Data section.
++++++++++

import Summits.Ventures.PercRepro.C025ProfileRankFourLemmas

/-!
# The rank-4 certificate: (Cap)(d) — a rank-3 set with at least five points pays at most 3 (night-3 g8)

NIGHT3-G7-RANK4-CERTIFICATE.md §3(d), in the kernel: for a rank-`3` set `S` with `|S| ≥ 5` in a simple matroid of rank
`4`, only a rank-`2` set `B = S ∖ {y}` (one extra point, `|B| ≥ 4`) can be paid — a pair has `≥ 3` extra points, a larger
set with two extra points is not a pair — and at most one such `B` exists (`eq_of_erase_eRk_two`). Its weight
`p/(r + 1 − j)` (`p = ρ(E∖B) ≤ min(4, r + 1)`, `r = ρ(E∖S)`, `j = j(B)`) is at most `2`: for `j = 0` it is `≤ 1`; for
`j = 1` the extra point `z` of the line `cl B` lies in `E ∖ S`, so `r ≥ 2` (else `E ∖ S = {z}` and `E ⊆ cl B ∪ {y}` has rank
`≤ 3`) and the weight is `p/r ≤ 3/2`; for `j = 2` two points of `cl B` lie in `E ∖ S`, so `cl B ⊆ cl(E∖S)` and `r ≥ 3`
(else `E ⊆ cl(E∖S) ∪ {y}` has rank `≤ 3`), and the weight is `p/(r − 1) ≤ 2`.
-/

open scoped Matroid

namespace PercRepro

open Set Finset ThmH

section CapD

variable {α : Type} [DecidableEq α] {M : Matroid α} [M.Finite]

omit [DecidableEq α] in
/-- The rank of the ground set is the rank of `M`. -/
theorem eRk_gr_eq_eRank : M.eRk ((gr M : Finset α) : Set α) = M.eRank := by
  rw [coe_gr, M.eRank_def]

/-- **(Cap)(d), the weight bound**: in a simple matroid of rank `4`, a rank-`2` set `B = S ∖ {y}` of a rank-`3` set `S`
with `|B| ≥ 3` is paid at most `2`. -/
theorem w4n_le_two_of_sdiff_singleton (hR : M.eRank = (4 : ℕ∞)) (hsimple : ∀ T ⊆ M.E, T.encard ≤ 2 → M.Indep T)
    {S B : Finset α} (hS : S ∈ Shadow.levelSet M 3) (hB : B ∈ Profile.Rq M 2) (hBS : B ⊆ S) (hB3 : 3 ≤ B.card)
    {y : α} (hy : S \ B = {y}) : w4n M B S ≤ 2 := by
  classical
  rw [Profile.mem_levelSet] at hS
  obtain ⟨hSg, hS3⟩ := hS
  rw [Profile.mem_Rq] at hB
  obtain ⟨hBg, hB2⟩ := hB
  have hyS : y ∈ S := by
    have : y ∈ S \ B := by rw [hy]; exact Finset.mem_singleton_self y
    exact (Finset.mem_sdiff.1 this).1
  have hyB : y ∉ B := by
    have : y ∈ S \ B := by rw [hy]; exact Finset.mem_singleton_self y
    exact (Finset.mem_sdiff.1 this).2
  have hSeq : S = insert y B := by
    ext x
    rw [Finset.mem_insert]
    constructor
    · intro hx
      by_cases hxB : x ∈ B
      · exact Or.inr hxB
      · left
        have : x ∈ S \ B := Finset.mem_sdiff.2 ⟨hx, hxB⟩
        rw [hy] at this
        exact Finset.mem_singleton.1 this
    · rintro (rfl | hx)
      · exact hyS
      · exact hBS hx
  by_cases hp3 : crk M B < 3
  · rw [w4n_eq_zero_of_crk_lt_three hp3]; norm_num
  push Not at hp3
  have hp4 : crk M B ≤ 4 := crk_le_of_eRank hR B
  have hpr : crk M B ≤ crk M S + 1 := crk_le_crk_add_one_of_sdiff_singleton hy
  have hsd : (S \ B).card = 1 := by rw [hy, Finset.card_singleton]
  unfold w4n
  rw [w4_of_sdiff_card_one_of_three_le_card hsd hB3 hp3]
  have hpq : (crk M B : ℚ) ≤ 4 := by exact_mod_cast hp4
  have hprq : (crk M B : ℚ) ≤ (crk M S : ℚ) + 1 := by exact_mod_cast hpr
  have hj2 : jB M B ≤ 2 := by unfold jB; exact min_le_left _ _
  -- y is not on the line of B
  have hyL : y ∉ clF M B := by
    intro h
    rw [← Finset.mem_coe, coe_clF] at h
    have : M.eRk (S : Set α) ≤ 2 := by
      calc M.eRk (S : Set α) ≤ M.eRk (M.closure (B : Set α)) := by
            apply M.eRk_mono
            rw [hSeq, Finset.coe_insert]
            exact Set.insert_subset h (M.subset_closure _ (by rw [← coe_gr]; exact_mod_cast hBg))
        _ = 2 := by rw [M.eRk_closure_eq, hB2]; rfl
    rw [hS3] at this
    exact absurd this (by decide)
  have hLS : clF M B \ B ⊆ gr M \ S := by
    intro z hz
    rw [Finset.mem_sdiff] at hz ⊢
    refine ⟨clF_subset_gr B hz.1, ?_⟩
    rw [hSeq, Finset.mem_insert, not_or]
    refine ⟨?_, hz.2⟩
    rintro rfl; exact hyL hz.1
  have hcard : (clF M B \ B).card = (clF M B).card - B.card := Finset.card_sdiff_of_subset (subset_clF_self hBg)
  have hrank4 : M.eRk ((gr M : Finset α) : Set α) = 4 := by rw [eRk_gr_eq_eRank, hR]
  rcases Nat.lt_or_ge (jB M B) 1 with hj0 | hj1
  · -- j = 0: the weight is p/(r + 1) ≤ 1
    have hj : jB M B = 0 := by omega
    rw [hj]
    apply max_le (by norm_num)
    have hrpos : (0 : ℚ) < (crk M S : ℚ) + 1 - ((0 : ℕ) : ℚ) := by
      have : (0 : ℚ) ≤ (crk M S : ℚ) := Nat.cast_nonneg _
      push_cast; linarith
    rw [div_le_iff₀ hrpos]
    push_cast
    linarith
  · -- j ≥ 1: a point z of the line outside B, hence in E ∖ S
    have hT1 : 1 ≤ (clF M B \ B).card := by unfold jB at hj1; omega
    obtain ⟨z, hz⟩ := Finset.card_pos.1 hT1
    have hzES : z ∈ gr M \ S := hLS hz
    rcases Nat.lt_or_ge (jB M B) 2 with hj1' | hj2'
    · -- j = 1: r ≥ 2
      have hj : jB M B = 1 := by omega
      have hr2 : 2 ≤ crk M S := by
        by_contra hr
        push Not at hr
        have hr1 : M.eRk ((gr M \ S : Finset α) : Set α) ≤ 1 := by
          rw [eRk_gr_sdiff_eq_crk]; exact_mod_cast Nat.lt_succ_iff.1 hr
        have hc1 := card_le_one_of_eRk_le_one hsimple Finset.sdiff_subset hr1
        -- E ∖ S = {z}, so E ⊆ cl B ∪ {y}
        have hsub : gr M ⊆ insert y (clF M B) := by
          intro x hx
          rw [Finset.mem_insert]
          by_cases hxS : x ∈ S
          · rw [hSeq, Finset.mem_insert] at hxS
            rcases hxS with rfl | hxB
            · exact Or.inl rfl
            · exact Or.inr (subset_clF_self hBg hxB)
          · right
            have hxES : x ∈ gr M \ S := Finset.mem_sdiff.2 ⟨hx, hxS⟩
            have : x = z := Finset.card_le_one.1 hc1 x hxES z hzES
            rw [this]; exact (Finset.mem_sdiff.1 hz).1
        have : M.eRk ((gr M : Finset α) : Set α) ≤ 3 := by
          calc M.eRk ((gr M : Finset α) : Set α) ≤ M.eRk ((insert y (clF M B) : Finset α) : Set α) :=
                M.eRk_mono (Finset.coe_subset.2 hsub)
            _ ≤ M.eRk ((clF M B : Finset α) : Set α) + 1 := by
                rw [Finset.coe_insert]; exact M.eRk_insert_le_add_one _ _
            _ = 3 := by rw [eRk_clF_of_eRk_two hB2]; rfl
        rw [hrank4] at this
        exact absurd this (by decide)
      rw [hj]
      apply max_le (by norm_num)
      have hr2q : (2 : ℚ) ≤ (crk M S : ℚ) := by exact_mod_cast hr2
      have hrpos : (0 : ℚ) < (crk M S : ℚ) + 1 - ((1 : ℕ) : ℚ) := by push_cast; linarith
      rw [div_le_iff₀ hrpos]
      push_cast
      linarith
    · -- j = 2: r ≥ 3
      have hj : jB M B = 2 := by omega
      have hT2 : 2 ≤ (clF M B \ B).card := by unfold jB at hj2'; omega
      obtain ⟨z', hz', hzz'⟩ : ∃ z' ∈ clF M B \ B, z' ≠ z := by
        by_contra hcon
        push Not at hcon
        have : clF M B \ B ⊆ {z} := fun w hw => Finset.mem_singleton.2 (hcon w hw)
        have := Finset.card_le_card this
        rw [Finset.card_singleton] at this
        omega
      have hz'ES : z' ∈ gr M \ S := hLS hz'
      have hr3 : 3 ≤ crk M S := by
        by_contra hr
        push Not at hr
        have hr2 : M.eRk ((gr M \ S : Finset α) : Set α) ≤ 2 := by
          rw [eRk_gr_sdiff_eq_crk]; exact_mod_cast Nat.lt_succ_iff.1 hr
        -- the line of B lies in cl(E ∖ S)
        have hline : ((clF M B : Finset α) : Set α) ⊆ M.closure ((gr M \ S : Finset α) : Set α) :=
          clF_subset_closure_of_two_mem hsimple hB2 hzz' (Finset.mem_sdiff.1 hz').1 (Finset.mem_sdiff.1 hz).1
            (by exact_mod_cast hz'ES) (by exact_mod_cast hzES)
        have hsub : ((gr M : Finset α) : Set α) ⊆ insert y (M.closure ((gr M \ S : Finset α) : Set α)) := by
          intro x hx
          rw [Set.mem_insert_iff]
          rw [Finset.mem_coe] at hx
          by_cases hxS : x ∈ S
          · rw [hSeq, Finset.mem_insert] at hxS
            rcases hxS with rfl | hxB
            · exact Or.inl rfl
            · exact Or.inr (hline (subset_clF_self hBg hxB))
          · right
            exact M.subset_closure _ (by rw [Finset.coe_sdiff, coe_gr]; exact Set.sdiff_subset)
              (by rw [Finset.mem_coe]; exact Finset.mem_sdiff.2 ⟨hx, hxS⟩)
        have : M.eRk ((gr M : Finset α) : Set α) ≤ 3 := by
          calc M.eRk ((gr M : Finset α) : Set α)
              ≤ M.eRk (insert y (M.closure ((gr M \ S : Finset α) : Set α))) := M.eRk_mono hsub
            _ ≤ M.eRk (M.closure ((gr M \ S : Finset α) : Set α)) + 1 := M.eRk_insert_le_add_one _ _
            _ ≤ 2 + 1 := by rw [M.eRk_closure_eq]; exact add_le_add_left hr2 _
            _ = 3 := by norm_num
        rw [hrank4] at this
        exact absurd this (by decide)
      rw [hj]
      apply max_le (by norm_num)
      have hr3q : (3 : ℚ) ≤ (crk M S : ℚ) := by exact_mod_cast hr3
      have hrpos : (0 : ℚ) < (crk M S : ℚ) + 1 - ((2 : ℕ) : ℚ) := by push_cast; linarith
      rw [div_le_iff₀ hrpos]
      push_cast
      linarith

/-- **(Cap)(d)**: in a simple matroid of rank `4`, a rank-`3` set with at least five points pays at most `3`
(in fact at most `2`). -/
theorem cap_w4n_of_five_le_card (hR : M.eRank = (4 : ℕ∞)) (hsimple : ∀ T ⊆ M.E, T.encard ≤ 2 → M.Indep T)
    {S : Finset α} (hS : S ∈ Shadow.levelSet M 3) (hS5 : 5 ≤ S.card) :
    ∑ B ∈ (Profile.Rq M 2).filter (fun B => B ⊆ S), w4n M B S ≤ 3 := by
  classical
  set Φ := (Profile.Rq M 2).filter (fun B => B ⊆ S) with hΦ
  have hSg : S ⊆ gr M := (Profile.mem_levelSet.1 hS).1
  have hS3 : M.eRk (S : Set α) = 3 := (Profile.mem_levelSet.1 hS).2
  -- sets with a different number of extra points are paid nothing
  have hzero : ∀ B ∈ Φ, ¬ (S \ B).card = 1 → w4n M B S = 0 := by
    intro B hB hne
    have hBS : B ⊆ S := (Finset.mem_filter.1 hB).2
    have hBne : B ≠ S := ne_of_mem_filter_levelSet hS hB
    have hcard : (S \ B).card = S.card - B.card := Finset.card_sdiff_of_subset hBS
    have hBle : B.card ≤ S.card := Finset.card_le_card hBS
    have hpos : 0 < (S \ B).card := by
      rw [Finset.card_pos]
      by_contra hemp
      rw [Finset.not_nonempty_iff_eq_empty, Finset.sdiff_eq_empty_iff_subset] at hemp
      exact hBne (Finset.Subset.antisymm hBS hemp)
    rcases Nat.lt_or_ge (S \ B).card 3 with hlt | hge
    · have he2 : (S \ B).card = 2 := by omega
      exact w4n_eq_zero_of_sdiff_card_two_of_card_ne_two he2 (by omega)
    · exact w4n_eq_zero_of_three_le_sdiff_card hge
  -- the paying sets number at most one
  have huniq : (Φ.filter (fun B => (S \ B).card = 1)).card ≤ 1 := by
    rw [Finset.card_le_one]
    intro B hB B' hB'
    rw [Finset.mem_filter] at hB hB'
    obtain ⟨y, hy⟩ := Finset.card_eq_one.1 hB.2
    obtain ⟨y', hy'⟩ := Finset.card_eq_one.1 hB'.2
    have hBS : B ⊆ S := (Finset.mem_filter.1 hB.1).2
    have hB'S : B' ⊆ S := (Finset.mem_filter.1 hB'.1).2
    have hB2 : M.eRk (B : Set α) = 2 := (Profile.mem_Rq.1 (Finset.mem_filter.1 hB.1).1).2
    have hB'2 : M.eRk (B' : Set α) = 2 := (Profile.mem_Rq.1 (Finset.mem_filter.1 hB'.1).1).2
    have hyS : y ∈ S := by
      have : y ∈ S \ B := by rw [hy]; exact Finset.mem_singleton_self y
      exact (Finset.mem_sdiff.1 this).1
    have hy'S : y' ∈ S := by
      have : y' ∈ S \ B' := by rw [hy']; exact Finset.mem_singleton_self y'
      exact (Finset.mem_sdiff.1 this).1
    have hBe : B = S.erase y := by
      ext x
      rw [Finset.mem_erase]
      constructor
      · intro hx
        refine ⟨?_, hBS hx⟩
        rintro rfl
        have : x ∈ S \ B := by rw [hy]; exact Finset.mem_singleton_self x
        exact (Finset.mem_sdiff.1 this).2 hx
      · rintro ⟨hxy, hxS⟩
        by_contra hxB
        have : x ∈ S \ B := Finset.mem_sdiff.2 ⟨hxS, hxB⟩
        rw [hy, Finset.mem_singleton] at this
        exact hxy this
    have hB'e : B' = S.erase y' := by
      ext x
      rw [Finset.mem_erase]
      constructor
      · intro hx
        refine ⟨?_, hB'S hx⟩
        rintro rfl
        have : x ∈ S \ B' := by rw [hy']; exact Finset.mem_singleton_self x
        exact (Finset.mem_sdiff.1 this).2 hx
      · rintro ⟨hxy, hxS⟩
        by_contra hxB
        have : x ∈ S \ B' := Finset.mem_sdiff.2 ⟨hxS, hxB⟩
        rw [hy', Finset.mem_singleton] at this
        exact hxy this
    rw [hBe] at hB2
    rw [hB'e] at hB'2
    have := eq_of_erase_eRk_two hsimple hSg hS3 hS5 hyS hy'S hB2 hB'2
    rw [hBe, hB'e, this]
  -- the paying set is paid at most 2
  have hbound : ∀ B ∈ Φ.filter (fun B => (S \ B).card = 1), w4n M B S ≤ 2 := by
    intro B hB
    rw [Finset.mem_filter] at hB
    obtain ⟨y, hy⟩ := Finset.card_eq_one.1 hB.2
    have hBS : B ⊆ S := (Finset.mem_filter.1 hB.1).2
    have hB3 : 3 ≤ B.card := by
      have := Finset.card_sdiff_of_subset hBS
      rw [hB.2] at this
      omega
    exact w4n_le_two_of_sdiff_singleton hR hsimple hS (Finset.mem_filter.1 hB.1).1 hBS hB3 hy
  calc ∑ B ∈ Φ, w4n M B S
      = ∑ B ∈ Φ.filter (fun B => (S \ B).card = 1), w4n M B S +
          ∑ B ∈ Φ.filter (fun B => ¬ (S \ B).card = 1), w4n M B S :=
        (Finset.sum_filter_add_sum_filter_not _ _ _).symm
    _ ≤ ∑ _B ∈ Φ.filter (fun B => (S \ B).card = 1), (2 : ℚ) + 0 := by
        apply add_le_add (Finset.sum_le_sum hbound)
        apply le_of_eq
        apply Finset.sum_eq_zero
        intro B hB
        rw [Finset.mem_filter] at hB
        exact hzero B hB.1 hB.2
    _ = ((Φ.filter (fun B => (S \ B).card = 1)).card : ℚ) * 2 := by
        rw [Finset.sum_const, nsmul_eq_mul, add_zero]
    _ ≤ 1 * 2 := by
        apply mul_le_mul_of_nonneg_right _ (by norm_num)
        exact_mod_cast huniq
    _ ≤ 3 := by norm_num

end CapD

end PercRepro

++++++++++

What is expected.
Filter the records above, keeping each line that contains the word "hxES".

Solution to the problem.
            have hxES : x ∈ gr M \ S := Finset.mem_sdiff.2 ⟨hx, hxS⟩
            have : x = z := Finset.card_le_one.1 hc1 x hxES z hzES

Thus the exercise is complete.